JUAN. Es que ahora tampoco puedo yo; no acierto a explicarme. Es como si esta librea tuviese la virtud de impedirme mandar lo más mínimo. Y ahora, desde que el señor conde me ha hablado, menos... Es el lacayo que llevo en mí: creo que si apareciese el señor conde y me ordenase cortarme el cuello, lo haría sin vacilar.
JULIA. Mándeme, pues, como si usted fuese él y yo fuese usted. Hace poco podía usted fingir el ponerse de hinojos ante mí; entonces se creía usted un caballero. ¿No recuerda usted haber visto en el teatro a los hipnotizadores? (Juan hace un gesto afirmativo). El hipnotizador ordena al médium: «Coge la escoba»; y él la coge. Luego le dice: «Barre», y barre.
JUAN. El otro, entonces, debería ya estar dormido.
JULIA. (Exaltándose). Y yo duermo ya. El espacio aparece ante mis ojos como un denso humo, y usted adquiere el aspecto de una estufa de hierro semejante a un hombre vestido de negro con sombrero de copa. Sus ojos brillan como las brasas, cuando el fuego se extingue y su rostro es como una gran mancha de ceniza. (El sol ha ido avanzando sobre el piso y cubre a Juan). ¡Es tan hermoso y tan confortable! (Con las manos expuestas al sol, se las restriega como si se las calentase al fuego). ¡Y además, tan claro y con tal quietud!
JUAN. (Coge la navaja y se la entrega). Esta es la escoba. Sube al granero, en donde hay claridad, en donde hay luz, y... (Le murmura algunas palabras al oído).
JULIA. (Como despertando). Gracias, gracias. Ahora voy en busca del silencio. Pero dígame antes que también los primeros podrán participar de la Gracia. Dígamelo, aunque no lo crea.
JUAN. ¿Los primeros? No, eso no puedo decirlo. Pero oiga usted, señorita Julia: usted ya no pertenece a los primeros, porque se halla más bajo que los últimos.

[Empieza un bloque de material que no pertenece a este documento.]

import Mathlib
import HarnessLib

set_option linter.dupNamespace false -- `Summit.BirchSwinnertonDyer.BirchSwinnertonDyer.Theorems.…` (summit = sub)
set_option autoImplicit false

/-!
# Crux (E♭°) `EisensteinDivisibilityCMInertBadFlatAtOne` — the arithmetic core of the HEART obstruction:
# a level-2 fundamental character at an inert CM prime is never a Teichmüller power, for any fibre order

Helper for item stmt-BirchSwinnertonDyer-20452 (route `BiquadraticEisensteinDescent`, line `birth`,
heart `stub_E1B` = rev-10β child `EisensteinHeartCMInertBad`). Lead-prover seat bsd-wall-bed-p1 g4,
2026-08-27; companion memo `HEART-OBSTRUCTION-20452-g4.md` (evidence #13 on the item).

## What this certifies

The heart of the line is the Eisenstein half of the Iwasawa main conjecture for the quartic CM field
`L = K_CM·K′` with the `K′`-induced (p-ordinary) CM type `Σ′`, on the branch `θ_W` of `ψ_W ∘ N_{L/K_CM}`.
The only printed divisibility of that shape — Hsieh, JAMS 27 (2014) Thm 2, completed by
Burungale–Hsieh–Tian–Yang arXiv:2508.19706 Thm 1.6 — requires hypothesis (2): "`ψ` unramified at `Σ_p^c`
and `ψ·ω^{-a}` unramified at `Σ_p` for some integer `a`". For a CM curve `W = W₀ ⊗ χ` with `p ≥ 5` INERT
in `K_CM` (`W₀` the good supersingular twin at `p`, `χ` the character of the additive fibre, of order
`e ∈ {1,2,3,4,6}`), the formal group of `W₀` over `ℤ_{p²}` is Lubin–Tate of height 2, so the branch
restricted to the inertia group at EITHER prime of `L` over `p` is `ū ↦ σ̄₁(ū)^{-1}·χ̄(ū)` on the tame
quotient `𝔽_{p²}^×` (a level-2 fundamental character times a character of order `e`, i.e. with exponent
`-1 + k·(p²-1)/e` for some `k`), while every power of the Teichmüller character restricts to
`ū ↦ ū^{a(p+1)}` (it factors through the norm to `𝔽_p^×`). Hypothesis (2) at `Σ_p` would therefore need
integers `k, a` with `-1 + k·(p²-1)/e ≡ a·(p+1) (mod p²-1)`, and at `Σ_p^c` it would need
`-1 + k·(p²-1)/e ≡ 0 (mod p²-1)`. Reducing modulo `p + 1`, both would force `p + 1 ∣ k·(p²-1)/e - 1`.
The theorems below show this divisibility is IMPOSSIBLE for every prime `p ≥ 5`, every admissible fibre
order `e` and every `k` (and likewise with `+1`, the exponent of the conjugate embedding `σ̄₂ = σ̄₁^p`,
since `-p ≡ 1 (mod p+1)`): hypothesis (2) fails in both clauses for every member of the class and for
its good-reduction twin, and no Teichmüller twist repairs it. (Sanity: in the printed ORDINARY case,
`p` split in the CM field, the branch is `ω` itself at `Σ_p` and unramified at `Σ_p^c`.)

The Galois-theoretic identification (Lubin–Tate character of height 2; both decomposition groups of `L`
over `p` mapping onto `G_{ℚ_{p²}}` and seeing the same character) is on paper in the memo; this file
is the elementary number theory it reduces to, kernel-checked so that later seats need not re-derive it.

## Contents
* `not_succ_dvd_mul_div_sub_one` : `¬ (p+1 : ℤ) ∣ k * ((p^2-1)/e) - 1`;
* `not_succ_dvd_mul_div_add_one` : `¬ (p+1 : ℤ) ∣ k * ((p^2-1)/e) + 1`;
* `not_exists_teichmueller_exponent` : no `k, a` with `(p^2-1 : ℤ) ∣ -1 + k * ((p^2-1)/e) - a * (p+1)`
  (the `Σ_p`-clause) — and with `a = 0` the `Σ_p^c`-clause.

References (prose, first-hand in the memo): Hsieh, J. Amer. Math. Soc. 27 (2014) Thm 2 + Remark p. 3;
Burungale–Hsieh–Tian–Yang, arXiv:2508.19706 (2025) Thm 1.6, Thm 6.7, Remarks 1.7/6.6; de Shalit,
Iwasawa theory of elliptic curves with CM (1987) Ch. I §1–3 (Lubin–Tate characters); Serre, Invent.
Math. 15 (1972) §1 (fundamental characters of level 2).
-/

namespace Summit.BirchSwinnertonDyer.BirchSwinnertonDyer.Theorems.BiquadraticEisensteinDescentEisensteinDivisibilityCMInertBadFlatAtOneBranchObstruction

/-- **Core divisibility obstruction.** For a prime `p ≥ 5`, a fibre order `0 < e ≤ 6` with `e ∣ p² - 1` and
`M = (p² - 1)/e`, no integer `k` has `p + 1 ∣ k·M - 1`. Proof: such a `k` makes `p + 1` coprime to `M`;
as `p + 1 ∣ M·e = p² - 1` this gives `p + 1 ∣ e ≤ 6`, so `p = 5`, `e = 6`, `M = 4`, and `6 ∣ 4k - 1` is
absurd by parity. This is the `Σ_p`/`Σ_p^c`-clause of hypothesis (2) of Hsieh 2014 Thm 2 =
Burungale–Hsieh–Tian–Yang 2025 Thm 1.6 for the embedding `σ̄₁`, read modulo `p + 1`. [folklore] -/
theorem not_succ_dvd_mul_div_sub_one {p e : ℕ} (hp : p.Prime) (h5 : 5 ≤ p) (he0 : 0 < e) (he6 : e ≤ 6)
    (hdvd : e ∣ p ^ 2 - 1) (k : ℤ) : ¬ ((p + 1 : ℤ) ∣ k * ((p ^ 2 - 1) / e : ℕ) - 1) := by
  intro h
  set M : ℕ := (p ^ 2 - 1) / e with hM
  have hMe : M * e = p ^ 2 - 1 := Nat.div_mul_cancel hdvd
  -- `p + 1` and `M` are coprime (as integers)
  have hcop : IsCoprime (p + 1 : ℤ) (M : ℤ) := by
    rw [Int.isCoprime_iff_gcd_eq_one]
    have hg1 : ((Int.gcd (p + 1 : ℤ) (M : ℤ) : ℕ) : ℤ) ∣ (p + 1 : ℤ) := Int.gcd_dvd_left _ _
    have hg2 : ((Int.gcd (p + 1 : ℤ) (M : ℤ) : ℕ) : ℤ) ∣ (M : ℤ) := Int.gcd_dvd_right _ _
    have hg3 : ((Int.gcd (p + 1 : ℤ) (M : ℤ) : ℕ) : ℤ) ∣ 1 := by
      have h1 : ((Int.gcd (p + 1 : ℤ) (M : ℤ) : ℕ) : ℤ) ∣ k * (M : ℤ) - 1 := dvd_trans hg1 h
      have h2 : ((Int.gcd (p + 1 : ℤ) (M : ℤ) : ℕ) : ℤ) ∣ k * (M : ℤ) := dvd_mul_of_dvd_right hg2 k
      have := dvd_sub h2 h1
      simpa using this
    have : Int.gcd (p + 1 : ℤ) (M : ℤ) ∣ 1 := by exact_mod_cast hg3
    exact Nat.dvd_one.mp this
  -- `p + 1 ∣ M * e` since `M * e = p^2 - 1 = (p - 1)(p + 1)`
  have hp1 : 1 ≤ p := hp.one_lt.le
  have hsq : ((p ^ 2 - 1 : ℕ) : ℤ) = ((p : ℤ) - 1) * ((p : ℤ) + 1) := by
    have : 1 ≤ p ^ 2 := Nat.one_le_pow _ _ hp.pos
    push_cast [Nat.cast_sub this]
    ring
  have hdvdMe : (p + 1 : ℤ) ∣ (M : ℤ) * (e : ℤ) := by
    have : ((M * e : ℕ) : ℤ) = ((p : ℤ) - 1) * ((p : ℤ) + 1) := by rw [hMe]; exact hsq
    rw [← Nat.cast_mul, this]
    exact Dvd.intro_left _ rfl
  -- hence `p + 1 ∣ e`
  have hdvde : (p + 1 : ℤ) ∣ (e : ℤ) := hcop.dvd_of_dvd_mul_left hdvdMe
  have hdvde' : p + 1 ∣ e := by exact_mod_cast hdvde
  have hle : p + 1 ≤ e := Nat.le_of_dvd he0 hdvde'
  -- so `p = 5` and `e = 6`
  have hp5 : p = 5 := by omega
  have he6' : e = 6 := by omega
  subst hp5 he6'
  -- `M = 24 / 6 = 4`, and `6 ∣ 4k - 1` is impossible (parity)
  have hM4 : M = 4 := by simp [hM]
  rw [hM4] at h
  omega

/-- **The conjugate-embedding clause.** Same as `not_succ_dvd_mul_div_sub_one` with `+ 1` in place of
`- 1`: the branch read through the other embedding `σ̄₂ = σ̄₁^p` has exponent `-p + k·(p²-1)/e`, and
`-p ≡ 1 (mod p + 1)`. [folklore] -/
theorem not_succ_dvd_mul_div_add_one {p e : ℕ} (hp : p.Prime) (h5 : 5 ≤ p) (he0 : 0 < e) (he6 : e ≤ 6)
    (hdvd : e ∣ p ^ 2 - 1) (k : ℤ) : ¬ ((p + 1 : ℤ) ∣ k * ((p ^ 2 - 1) / e : ℕ) + 1) := by
  intro h
  have h' : (p + 1 : ℤ) ∣ (-k) * ((p ^ 2 - 1) / e : ℕ) - 1 := by
    have hneg := dvd_neg.mpr h
    have hrw : -(k * (((p ^ 2 - 1) / e : ℕ) : ℤ) + 1) = (-k) * (((p ^ 2 - 1) / e : ℕ) : ℤ) - 1 := by
      ring
    rwa [hrw] at hneg
  exact not_succ_dvd_mul_div_sub_one hp h5 he0 he6 hdvd (-k) h'

/-- **No Teichmüller exponent.** For a prime `p ≥ 5` and a fibre order `0 < e ≤ 6`, `e ∣ p² - 1`, there
are NO integers `k, a` with `p² - 1 ∣ -1 + k·(p²-1)/e - a·(p+1)`: the character
`ū ↦ σ̄₁(ū)^{-1}·χ̄(ū)` of `𝔽_{p²}^×` (exponent `-1 + k(p²-1)/e`) is not the restriction `ū ↦ ū^{a(p+1)}`
of any power `ω^a` of the Teichmüller character — the `Σ_p`-clause of hypothesis (2) of Hsieh 2014
Thm 2 / Burungale–Hsieh–Tian–Yang 2025 Thm 1.6 fails for the branch of every `p`-inert CM curve,
whatever the additive fibre; with `a = 0` it is the `Σ_p^c`-clause (the branch is ramified there).
[folklore] -/
theorem not_exists_teichmueller_exponent {p e : ℕ} (hp : p.Prime) (h5 : 5 ≤ p)
    (he0 : 0 < e) (he6 : e ≤ 6) (hdvd : e ∣ p ^ 2 - 1) :
    ¬ ∃ k a : ℤ, ((p ^ 2 - 1 : ℕ) : ℤ) ∣ -1 + k * ((p ^ 2 - 1) / e : ℕ) - a * (p + 1) := by
  rintro ⟨k, a, h⟩
  -- `p + 1 ∣ p^2 - 1`
  have hsq : (p + 1 : ℤ) ∣ ((p ^ 2 - 1 : ℕ) : ℤ) := by
    have : 1 ≤ p ^ 2 := Nat.one_le_pow _ _ hp.pos
    refine ⟨(p : ℤ) - 1, ?_⟩
    push_cast [Nat.cast_sub this]
    ring
  have h1 : (p + 1 : ℤ) ∣ -1 + k * ((p ^ 2 - 1) / e : ℕ) - a * (p + 1) := dvd_trans hsq h
  have h2 : (p + 1 : ℤ) ∣ a * (p + 1) := Dvd.intro_left _ rfl
  have h3 : (p + 1 : ℤ) ∣ k * ((p ^ 2 - 1) / e : ℕ) - 1 := by
    have := dvd_add h1 h2
    have hrw : -1 + k * ((p ^ 2 - 1) / e : ℕ) - a * (p + 1) + a * (p + 1)
        = k * (((p ^ 2 - 1) / e : ℕ) : ℤ) - 1 := by ring
    rwa [hrw] at this
  exact not_succ_dvd_mul_div_sub_one hp h5 he0 he6 hdvd k h3

/-- **The `Σ_p^c`-clause by itself**: the branch is ramified at the conjugate prime — no `k` makes the
exponent `-1 + k·(p²-1)/e` divisible by `p² - 1`. [folklore] -/
theorem not_exists_unramified_exponent {p e : ℕ} (hp : p.Prime) (h5 : 5 ≤ p)
    (he0 : 0 < e) (he6 : e ≤ 6) (hdvd : e ∣ p ^ 2 - 1) :
    ¬ ∃ k : ℤ, ((p ^ 2 - 1 : ℕ) : ℤ) ∣ -1 + k * ((p ^ 2 - 1) / e : ℕ) := by
  rintro ⟨k, h⟩
  refine not_exists_teichmueller_exponent hp h5 he0 he6 hdvd ⟨k, 0, ?_⟩
  simpa using h

end Summit.BirchSwinnertonDyer.BirchSwinnertonDyer.Theorems.BiquadraticEisensteinDescentEisensteinDivisibilityCMInertBadFlatAtOneBranchObstruction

JULIA. Es cierto. Estoy más bajo que los últimos de los últimos: ¡la última! ¡Ay! Pero ahora no puedo moverme. Vuélvame a ordenar que vaya.
JUAN. Es que ahora tampoco puedo yo.
JULIA. ¡Y los primeros serán los últimos!...
JUAN. No piense usted en ello: no piense usted. Llega a quitarme fuerzas a mí mismo y me hace cobarde. ¡Qué!... Creo que se ha movido la campanilla... No. Habría que meter un papel arrollado en la bocina. ¡Que le atormente a uno hasta este punto el temor de un campanillazo!... Es que ahora no se trata ya de una campanilla; tras ella hay una figura; una mano que la pone en movimiento y algo más que imprime el movimiento a esa mano. ¡Tápese usted los oídos! Entonces su sonido resulta aún más aterrador. Sigue sonando hasta que se le da una respuesta, y entonces ya será demasiado tarde... Después llegará el juez, y luego... (Se estremece y se levanta). ¡Es horrible! Pero no existe otra salida... ¡Vaya usted!
JULIA. (Se dirige con paso resuelto hacia la puerta de cristales y desaparece por ella).